START Supplied material

import Literature.Computability.Cryptography.AuthenticationPathExtraction
import HarnessLib

/-!
# Authentication paths, II: the honest path is valid (correctness of the tree verifier, Goldreich 2004, Construction 6.4.14)

Topic `Literature/Computability/Cryptography`; companion of `AuthenticationPathExtraction.lean` (the
parsed-data form of the tree verifier `V'` of Goldreich's Constructions 6.4.14 / 6.4.16: `AuthPath.chainKey`,
`AuthPath.PathValid`, `AuthPath.Authentic`, and the forgery-extraction dichotomy of Prop. 6.4.15, Step 4). That
file reads a one-time forgery off a valid signature to a NEW document; this one records the converse,
elementary half needed for the CORRECTNESS of the tree scheme (`SignatureScheme.IsCorrect` of the scheme
built from these parts): the path the honest signer produces —

* `AuthPath.honestPath pk auth σ` — at level `i` the signer's keys of the two children of `σ ↾ i` and the node's
  one-time signature `auth (σ ↾ i)` of their pair code (Construction 6.4.14, `auth_{σ₁⋯σ_{i-1}}`, PDF p. 237 of
  the held copy; Construction 6.4.16, steps 2–4, p. 249) —

is authentic at every level (`authentic_honestPath`), the verifier's chain of keys along it is the signer's
(`chainKey_honestPath`), and it is VALID as soon as each node's one-time signature verifies under the node's key
and the leaf's signature of the document verifies under the leaf's key (`pathValid_honestPath`; the remaining
input, that honestly produced one-time signatures verify, is the correctness of the one-time scheme).

On the abstraction `pk : label ↦ key` (review note on the companion): `pk` assigns a key to EVERY node,
visited by the signer or not — as in the memoryless Construction 6.4.16, where the key pair of every node is
determined by the pseudorandom (or, in the ideal scheme of the proof of Prop. 6.4.17, truly random) function;
a node never visited during an attack has signed nothing (`signedAt = ∅` in
`AuthPath.PathValid.exists_oneTime_forgery`), which is Goldreich's treatment of fresh instances in the proof of
Prop. 6.4.15. Everything is proved; no named facts; no machines.

## References

* O. Goldreich, *Foundations of Cryptography II: Basic Applications*, CUP 2004, §6.4.2.2, Construction 6.4.14
  (signing with `S'`, PDF p. 237; `V'` and the parenthetical remarks after its conditions, p. 238); §6.4.2.3,
  Construction 6.4.16 (p. 249), proof of Prop. 6.4.17 (p. 250).
-/

namespace Literature.Computability.Cryptography

namespace AuthPath

variable {V : List Bool → List Bool → List Bool → Bool} {pairMsg : List Bool → List Bool → List Bool}

/-! ### The honest path (correctness of the tree verifier) -/

section Honest

variable (pk auth : List Bool → List Bool)

/-- `honestPath pk auth σ`: the authentication path the signer produces for the leaf `σ` — at level `i` the
keys of the two children of `σ ↾ i` and the node's one-time signature `auth (σ ↾ i)` of their pair code.
[Goldreich 2004, Construction 6.4.14 (`auth_{σ₁⋯σ_{i-1}} = (v_{σ₁⋯σ_{i-1}0}, v_{σ₁⋯σ_{i-1}1}, S_{s_{σ₁⋯σ_{i-1}}}(v_{σ₁⋯σ_{i-1}0} v_{σ₁⋯σ_{i-1}1}))`,
PDF p. 237) and Construction 6.4.16 (steps 2–4, p. 249)] [cite: Goldreich2004, Construction 6.4.14] -/
def honestPath (σ : List Bool) : List (List Bool × List Bool × List Bool) :=
  (List.range σ.length).map fun i => (pk (σ.take i ++ [false]), pk (σ.take i ++ [true]), auth (σ.take i))

/-- The honest path has one level per leaf bit. [Goldreich 2004, Construction 6.4.14] [cite: Goldreich2004, Construction 6.4.14] -/
@[simp] theorem length_honestPath (σ : List Bool) : (honestPath pk auth σ).length = σ.length := by
  simp [honestPath]

/-- Level `i` of the honest path. [Goldreich 2004, Construction 6.4.14] [cite: Goldreich2004, Construction 6.4.14] -/
theorem getElem_honestPath (σ : List Bool) {i : ℕ} (h : i < (honestPath pk auth σ).length) :
    (honestPath pk auth σ)[i] = (pk (σ.take i ++ [false]), pk (σ.take i ++ [true]), auth (σ.take i)) := by
  simp [honestPath]

/-- Every level of the honest path is authentic. [Goldreich 2004, proof of Prop. 6.4.15, Step 4] [cite: Goldreich2004, Prop. 6.4.15 (proof, Step 4)] -/
theorem authentic_honestPath (σ : List Bool) {i : ℕ} (hi : i < σ.length) : Authentic pk σ (honestPath pk auth σ) i := by
  have h : i < (honestPath pk auth σ).length := by simpa using hi
  exact ⟨h, by rw [getElem_honestPath], by rw [getElem_honestPath]⟩

/-- Along the honest path the verifier holds the signer's keys: `chainKey (pk []) σ (honestPath σ) i = pk (σ ↾ i)`
for `i ≤ |σ|`. [Goldreich 2004, Construction 6.4.14 ("`v_{i-1,σ_i}` is supposed to equal `v_{σ₁⋯σ_i}`", p. 238)]
[cite: Goldreich2004, Construction 6.4.14] -/
theorem chainKey_honestPath (σ : List Bool) {i : ℕ} (hi : i ≤ σ.length) :
    chainKey (pk []) σ (honestPath pk auth σ) i = pk (σ.take i) :=
  chainKey_eq_pk rfl (length_honestPath pk auth σ) (by simpa using hi)
    fun k hk => authentic_honestPath pk auth σ (hk.trans_le hi)

/-- **Correctness of the tree verifier on honest signatures.** If every node's one-time signature of its
children's pair code verifies under the node's key, and the leaf's signature of the document verifies under
the leaf's key, then the honest signature `(σ, honestPath σ, β)` is valid under the root key `pk []` — the
combinatorial part of "`V'` accepts the signatures of `S'`" for Constructions 6.4.14/6.4.16 (the rest is the
correctness of the one-time scheme). [Goldreich 2004, Construction 6.4.14 (`V'`, the parenthetical remarks
after conditions 2–4, p. 238)] [cite: Goldreich2004, Construction 6.4.14] -/
theorem pathValid_honestPath {σ α β : List Bool}
    (hauth : ∀ i, i < σ.length →
      V (pk (σ.take i)) (pairMsg (pk (σ.take i ++ [false])) (pk (σ.take i ++ [true]))) (auth (σ.take i)) = true)
    (hleaf : V (pk σ) α β = true) : PathValid V pairMsg (pk []) α σ (honestPath pk auth σ) β where
  length_eq := length_honestPath pk auth σ
  level i h := by
    have hi : i < σ.length := by simpa using h
    rw [chainKey_honestPath pk auth σ hi.le, getElem_honestPath]
    exact hauth i hi
  leaf := by
    rw [chainKey_honestPath pk auth σ le_rfl, List.take_length]
    exact hleaf

end Honest

end AuthPath

end Literature.Computability.Cryptography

END Supplied material

Instructions for the task —
Return solely the count of lines in the data above in which the word "import" occurs.

Exercise answer —
2